:: YOUR TASK ::
Look through the listing for the string "single" and copy out every line that holds it.

*** Opening INPUT DATA ***

import Summits.ValiantsHypothesis.ValiantsHypothesis.Theorems.TwistedDetRankTdrSuperadditive
import Summits.ValiantsHypothesis.ValiantsHypothesis.Theorems.TwistedDetRankFermionicNormalFormStubCycleCountEqCard
import Summits.ValiantsHypothesis.ValiantsHypothesis.Theorems.TwistedDetRankFermionicNormalFormStubPartialMapTwist

/-!
# Crux `TwistedDetRank.FermionicNormalForm` (stmt-ValiantsHypothesis-6283), line `registered` —
# cone glue for the construction half (B)

Function-level glue of the line's construction stub B (`LocalGeneratorsSmallTdr`: a local
generator of weight `w` on `S_n`, `n ≥ 1`, is a sum of `(n+1)^(w+1)` twisted determinants), all at
the level of CONE SUMS `σ ↦ Σ_t sgn σ · Π_i E_t (σ i) i` on `S_n`:

* `gmf_eq_of_repr` — the bridge: `g σ = Σ_t sgn σ Π_i E_t(σ i) i` for all `σ` gives
  `Σ_σ C(g σ) Π_i X(σ i, i) = Σ_t det(X ∘ E_t)` (tree `twistedDet_eq_sum_monomial`);
* `cone_pad`, `cone_scale`, `cone_lincomb` — zero padding (`n ≥ 1`), absorbing a scalar into
  column `0`, and linear combinations re-indexed by `finProdFinEquiv`;
* `stub_fixedPointInterpolation` (B3, registered sub-goal) — every `F : ℕ → ℂ` agrees on
  `{0, …, n}` with a combination of `k ↦ u^k`, `u = 0, …, n` (transposed Vandermonde system,
  `Matrix.det_vandermonde_ne_zero_iff`);
* `count_eq_sum_ind` — `c_j(σ) = Σ_{γ : cycleType γ = {j}} [σ ⊇ γ]` (landed `stub_cycleCountEqCard`);
* `tuple_twist` — one twist per tuple of cycles: `u^{c₁ σ} Π_x [σ ⊇ γ_x] = Π_i E(σ i) i`, by the
  landed `stub_partialMapTwist` on the union of the supports when the cycles are pairwise
  equal-or-disjoint, and the zero twist otherwise (`cycleFactorsFinset_pairwise_disjoint`).

Sources: M. Marcus, H. Minc, Illinois J. Math. 5 (1961); P. Bürgisser, *Completeness and Reduction
in Algebraic Complexity Theory* (2000), §7.1.  Elementary; no named facts, no definitions.
-/

-- single-conjunct layout: Sub = Summit, duplicated namespace component intended
set_option linter.dupNamespace false

noncomputable section

namespace Summit.ValiantsHypothesis.ValiantsHypothesis.Theorems.TwistedDetRankFermionicNormalForm

open scoped BigOperators

section ConeGlue

open Equiv

/-- Bridge (coefficient form): if `g σ = Σ_t sgn σ Π_i E_t (σ i) i` for every `σ`, then
`Σ_σ C(g σ) Π_i X(σ i, i) = Σ_t det(X ∘ E_t)` (compare coefficients of the permutation monomials;
tree `TwistedDetRankTdrSuperadditive.twistedDet_eq_sum_monomial`). [folklore] -/
theorem gmf_eq_of_repr {n r : ℕ} (g : Perm (Fin n) → ℂ) (E : Fin r → Matrix (Fin n) (Fin n) ℂ)
    (h : ∀ σ, g σ = ∑ t, ((Perm.sign σ : ℤ) : ℂ) * ∏ i, E t (σ i) i) :
    (∑ σ : Perm (Fin n), MvPolynomial.C (g σ) *
        ∏ i : Fin n, (MvPolynomial.X (σ i, i) : MvPolynomial (Fin n × Fin n) ℂ)) =
      ∑ t, (Matrix.of fun i j => MvPolynomial.C (E t i j) * MvPolynomial.X (i, j)).det := by
  simp_rw [Theorems.TwistedDetRankTdrSuperadditive.twistedDet_eq_sum_monomial]
  rw [Finset.sum_comm]
  refine Finset.sum_congr rfl fun σ _ => ?_
  rw [Theorems.TwistedDetRankTdrSuperadditive.prod_X_eq_monomial, MvPolynomial.C_mul_monomial, mul_one,
    ← map_sum, ← h σ]

/-- Padding a cone sum with zero twists (`Π_i 0 = 0` as `n ≥ 1`). [folklore] -/
theorem cone_pad {n r N : ℕ} (hn : 1 ≤ n) (hrN : r ≤ N) (E : Fin r → Matrix (Fin n) (Fin n) ℂ) :
    ∃ E' : Fin N → Matrix (Fin n) (Fin n) ℂ, ∀ σ : Perm (Fin n),
      ∑ t, ((Perm.sign σ : ℤ) : ℂ) * ∏ i, E t (σ i) i =
        ∑ t, ((Perm.sign σ : ℤ) : ℂ) * ∏ i, E' t (σ i) i := by
  obtain ⟨d, rfl⟩ := Nat.exists_eq_add_of_le hrN
  refine ⟨fun t => Fin.addCases E (fun _ => 0) t, fun σ => ?_⟩
  rw [Fin.sum_univ_add]
  simp only [Fin.addCases_left, Fin.addCases_right]
  have h0 : ∀ t : Fin d, ((Perm.sign σ : ℤ) : ℂ) *
      ∏ i, (0 : Matrix (Fin n) (Fin n) ℂ) (σ i) i = 0 := fun t => by
    rw [Finset.prod_eq_zero (Finset.mem_univ (⟨0, hn⟩ : Fin n)) rfl, mul_zero]
  rw [Finset.sum_eq_zero fun t _ => h0 t, add_zero]

/-- Absorbing a scalar into column `0` of a twist (`n ≥ 1`). [folklore] -/
theorem cone_scale {n : ℕ} (hn : 1 ≤ n) (c : ℂ) (F : Matrix (Fin n) (Fin n) ℂ) :
    ∃ F' : Matrix (Fin n) (Fin n) ℂ, ∀ σ : Perm (Fin n),
      c * ∏ i, F (σ i) i = ∏ i, F' (σ i) i := by
  refine ⟨fun i j => (if j = (⟨0, hn⟩ : Fin n) then c else 1) * F i j, fun σ => ?_⟩
  rw [Finset.prod_mul_distrib, Finset.prod_ite_eq']
  simp

/-- A linear combination of cone sums of length `B` indexed by `Fin k` is a cone sum of length
`k·B` (scalars absorbed, pairs re-indexed by `finProdFinEquiv`). [folklore] -/
theorem cone_lincomb {n k B : ℕ} (hn : 1 ≤ n) (β : Fin k → ℂ) (h : Fin k → Perm (Fin n) → ℂ)
    (E : Fin k → Fin B → Matrix (Fin n) (Fin n) ℂ)
    (hE : ∀ u σ, h u σ = ∑ t, ((Perm.sign σ : ℤ) : ℂ) * ∏ i, E u t (σ i) i) :
    ∃ E' : Fin (k * B) → Matrix (Fin n) (Fin n) ℂ, ∀ σ : Perm (Fin n),
      ∑ u, β u * h u σ = ∑ t, ((Perm.sign σ : ℤ) : ℂ) * ∏ i, E' t (σ i) i := by
  choose F hF using fun u t => cone_scale hn (β u) (E u t)
  refine ⟨fun v => F (finProdFinEquiv.symm v).1 (finProdFinEquiv.symm v).2, fun σ => ?_⟩
  calc ∑ u, β u * h u σ
      = ∑ u, ∑ t, ((Perm.sign σ : ℤ) : ℂ) * ∏ i, F u t (σ i) i := by
        refine Finset.sum_congr rfl fun u _ => ?_
        rw [hE, Finset.mul_sum]
        refine Finset.sum_congr rfl fun t _ => ?_
        rw [← hF u t]
        ring
    _ = ∑ p : Fin k × Fin B, ((Perm.sign σ : ℤ) : ℂ) * ∏ i, F p.1 p.2 (σ i) i :=
        (Fintype.sum_prod_type' fun u t => ((Perm.sign σ : ℤ) : ℂ) * ∏ i, F u t (σ i) i).symm
    _ = ∑ v : Fin (k * B), ((Perm.sign σ : ℤ) : ℂ) *
          ∏ i, F (finProdFinEquiv.symm v).1 (finProdFinEquiv.symm v).2 (σ i) i :=
        (Equiv.sum_comp finProdFinEquiv.symm (fun p : Fin k × Fin B =>
          ((Perm.sign σ : ℤ) : ℂ) * ∏ i, F p.1 p.2 (σ i) i)).symm

/-- **B3 (registered sub-goal `stub_fixedPointInterpolation`)** — interpolation in the number of fixed points: every `F : ℕ → ℂ` agrees on `{0, …, n}` with a
combination of the exponentials `k ↦ u^k`, `u = 0, …, n` (the transposed Vandermonde system is
invertible, `Matrix.det_vandermonde_ne_zero_iff`). [folklore] -/
theorem stub_fixedPointInterpolation :
    ∀ (n : ℕ) (F : ℕ → ℂ),
      ∃ β : Fin (n + 1) → ℂ, ∀ k : ℕ, k ≤ n → F k = ∑ u : Fin (n + 1), β u * ((u : ℕ) : ℂ) ^ k := by
  intro n F
  set v : Fin (n + 1) → ℂ := fun i => ((i : ℕ) : ℂ) with hv
  have hinj : Function.Injective v := fun i j hij => by
    have h : ((i : ℕ) : ℂ) = ((j : ℕ) : ℂ) := hij
    exact Fin.ext (by exact_mod_cast h)
  have hdet : (Matrix.vandermonde v).transpose.det ≠ 0 := by
    rw [Matrix.det_transpose]
    exact Matrix.det_vandermonde_ne_zero_iff.2 hinj
  have hunit : IsUnit (Matrix.vandermonde v).transpose :=
    (Matrix.isUnit_iff_isUnit_det _).2 (isUnit_iff_ne_zero.2 hdet)
  obtain ⟨β, hβ⟩ := (Matrix.mulVec_surjective_iff_isUnit.2 hunit) fun j => F j
  refine ⟨β, fun k hk => ?_⟩
  have hk' := congr_fun hβ ⟨k, Nat.lt_succ_of_le hk⟩
  rw [← hk']
  simp only [Matrix.mulVec, dotProduct, Matrix.transpose_apply, Matrix.vandermonde_apply, hv]
  exact Finset.sum_congr rfl fun u _ => mul_comm _ _

/-- The number of fixed points is at most `n`. -/
theorem card_fix_le {n : ℕ} (σ : Perm (Fin n)) :
    (Finset.univ.filter fun i => σ i = i).card ≤ n :=
  (Finset.card_filter_le _ _).trans (by rw [Finset.card_univ, Fintype.card_fin])

/-- B2a in summation form: `c_j(σ) = Σ_{γ : cycleType γ = {j}} [σ ⊇ γ]` in `ℂ`
(landed stub `stub_cycleCountEqCard`). [folklore] -/
theorem count_eq_sum_ind {n : ℕ} (j : ℕ) (σ : Perm (Fin n)) :
    ((σ.cycleType.count j : ℕ) : ℂ) =
      ∑ γ : {γ : Perm (Fin n) // γ.cycleType = {j}},
        (if ∀ i ∈ γ.1.support, σ i = γ.1 i then (1 : ℂ) else 0) := by
  rw [stub_cycleCountEqCard n j σ,
    ← Finset.filter_filter, Finset.card_filter, Nat.cast_sum,
    Finset.sum_subtype (Finset.univ.filter fun γ : Perm (Fin n) => γ.cycleType = {j})
      (p := fun γ : Perm (Fin n) => γ.cycleType = {j}) (fun γ => by simp)]
  exact Finset.sum_congr rfl fun γ _ => by simp only [Nat.cast_ite, Nat.cast_one, Nat.cast_zero]

/-- One twist per TUPLE of cycles: for cycles `γ_x` (`x : ι`), the function
`σ ↦ u^{c₁ σ} · Π_x [σ ⊇ γ_x]` is a single cone element `Π_i E (σ i) i` — by `stub_partialMapTwist`
applied to the union of the supports when the `γ_x` are pairwise equal-or-disjoint, and the zero
twist otherwise (two distinct overlapping cycles are never both cycles of `σ`,
`Equiv.Perm.cycleFactorsFinset_pairwise_disjoint`). [MarcusMinc1961; Burgisser2000 §7.1] -/
theorem tuple_twist {n : ℕ} (hn : 1 ≤ n) (u : ℂ)
    {ι : Type*} [Fintype ι] (γ : ι → Perm (Fin n)) (hγ : ∀ x, (γ x).IsCycle) :
    ∃ E : Matrix (Fin n) (Fin n) ℂ, ∀ σ : Perm (Fin n),
      u ^ (Finset.univ.filter fun i => σ i = i).card *
          ∏ x, (if ∀ i ∈ (γ x).support, σ i = γ x i then (1 : ℂ) else 0) = ∏ i, E (σ i) i := by
  classical
  by_cases hc : ∀ x y, γ x = γ y ∨ _root_.Disjoint (γ x).support (γ y).support
  · -- consistent tuple: one partial map on the union of the supports
    set S : Finset (Fin n) := Finset.univ.filter fun i => ∃ x, i ∈ (γ x).support with hS
    set p : Fin n → Fin n := fun i => if h : ∃ x, i ∈ (γ x).support then γ h.choose i else i
      with hp
    have hpS : ∀ i ∈ S, p i ≠ i := by
      intro i hi
      obtain ⟨x, hx⟩ : ∃ x, i ∈ (γ x).support := by simpa [hS] using hi
      have h : ∃ x, i ∈ (γ x).support := ⟨x, hx⟩
      simp only [hp, dif_pos h]
      exact Perm.mem_support.1 h.choose_spec
    obtain ⟨E, hE⟩ := stub_partialMapTwist n u S p hpS
    refine ⟨E, fun σ => ?_⟩
    have key : (∀ x, ∀ i ∈ (γ x).support, σ i = γ x i) ↔ (∀ i ∈ S, σ i = p i) := by
      simp only [hS, Finset.mem_filter, Finset.mem_univ, true_and]
      constructor
      · rintro h i ⟨x, hx⟩
        have hex : ∃ x, i ∈ (γ x).support := ⟨x, hx⟩
        simp only [hp, dif_pos hex]
        have hx' : i ∈ (γ hex.choose).support := hex.choose_spec
        rcases hc hex.choose x with heq | hdis
        · rw [heq]; exact h x i hx
        · exact absurd (Finset.disjoint_left.1 hdis hx') (not_not.2 hx)
      · intro h x i hx
        have hex : ∃ x, i ∈ (γ x).support := ⟨x, hx⟩
        have hi := h i hex
        simp only [hp, dif_pos hex] at hi
        have hx' : i ∈ (γ hex.choose).support := hex.choose_spec
        rcases hc hex.choose x with heq | hdis
        · rw [hi, heq]
        · exact absurd (Finset.disjoint_left.1 hdis hx') (not_not.2 hx)
    rw [← hE σ, Finset.prod_boole]
    congr 1
    by_cases h1 : ∀ i ∈ S, σ i = p i
    · rw [if_pos h1, if_pos (by simpa using key.2 h1)]
    · rw [if_neg h1, if_neg (fun h => h1 (key.1 (by simpa using h)))]
  · -- inconsistent tuple: the indicator product vanishes identically
    push Not at hc
    obtain ⟨x, y, hxy, hndis⟩ := hc
    refine ⟨0, fun σ => ?_⟩
    rw [Finset.prod_eq_zero (Finset.mem_univ (⟨0, hn⟩ : Fin n)) rfl]
    suffices h0 : ∏ x, (if ∀ i ∈ (γ x).support, σ i = γ x i then (1 : ℂ) else 0) = 0 by
      rw [h0, mul_zero]
    by_cases hxσ : ∀ i ∈ (γ x).support, σ i = γ x i
    · refine Finset.prod_eq_zero (Finset.mem_univ y) (if_neg fun hyσ => ?_)
      have hxm : γ x ∈ σ.cycleFactorsFinset :=
        Perm.mem_cycleFactorsFinset_iff.2 ⟨hγ x, fun a ha => (hxσ a ha).symm⟩
      have hym : γ y ∈ σ.cycleFactorsFinset :=
        Perm.mem_cycleFactorsFinset_iff.2 ⟨hγ y, fun a ha => (hyσ a ha).symm⟩
      exact hndis ((Perm.cycleFactorsFinset_pairwise_disjoint σ hxm hym hxy).disjoint_support)
    · exact Finset.prod_eq_zero (Finset.mem_univ x) (if_neg hxσ)

end ConeGlue

end Summit.ValiantsHypothesis.ValiantsHypothesis.Theorems.TwistedDetRankFermionicNormalForm

end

*** Closing INPUT DATA ***

:: EXERCISE SOLUTION ::
-- single-conjunct layout: Sub = Summit, duplicated namespace component intended
`σ ↦ u^{c₁ σ} · Π_x [σ ⊇ γ_x]` is a single cone element `Π_i E (σ i) i` — by `stub_partialMapTwist`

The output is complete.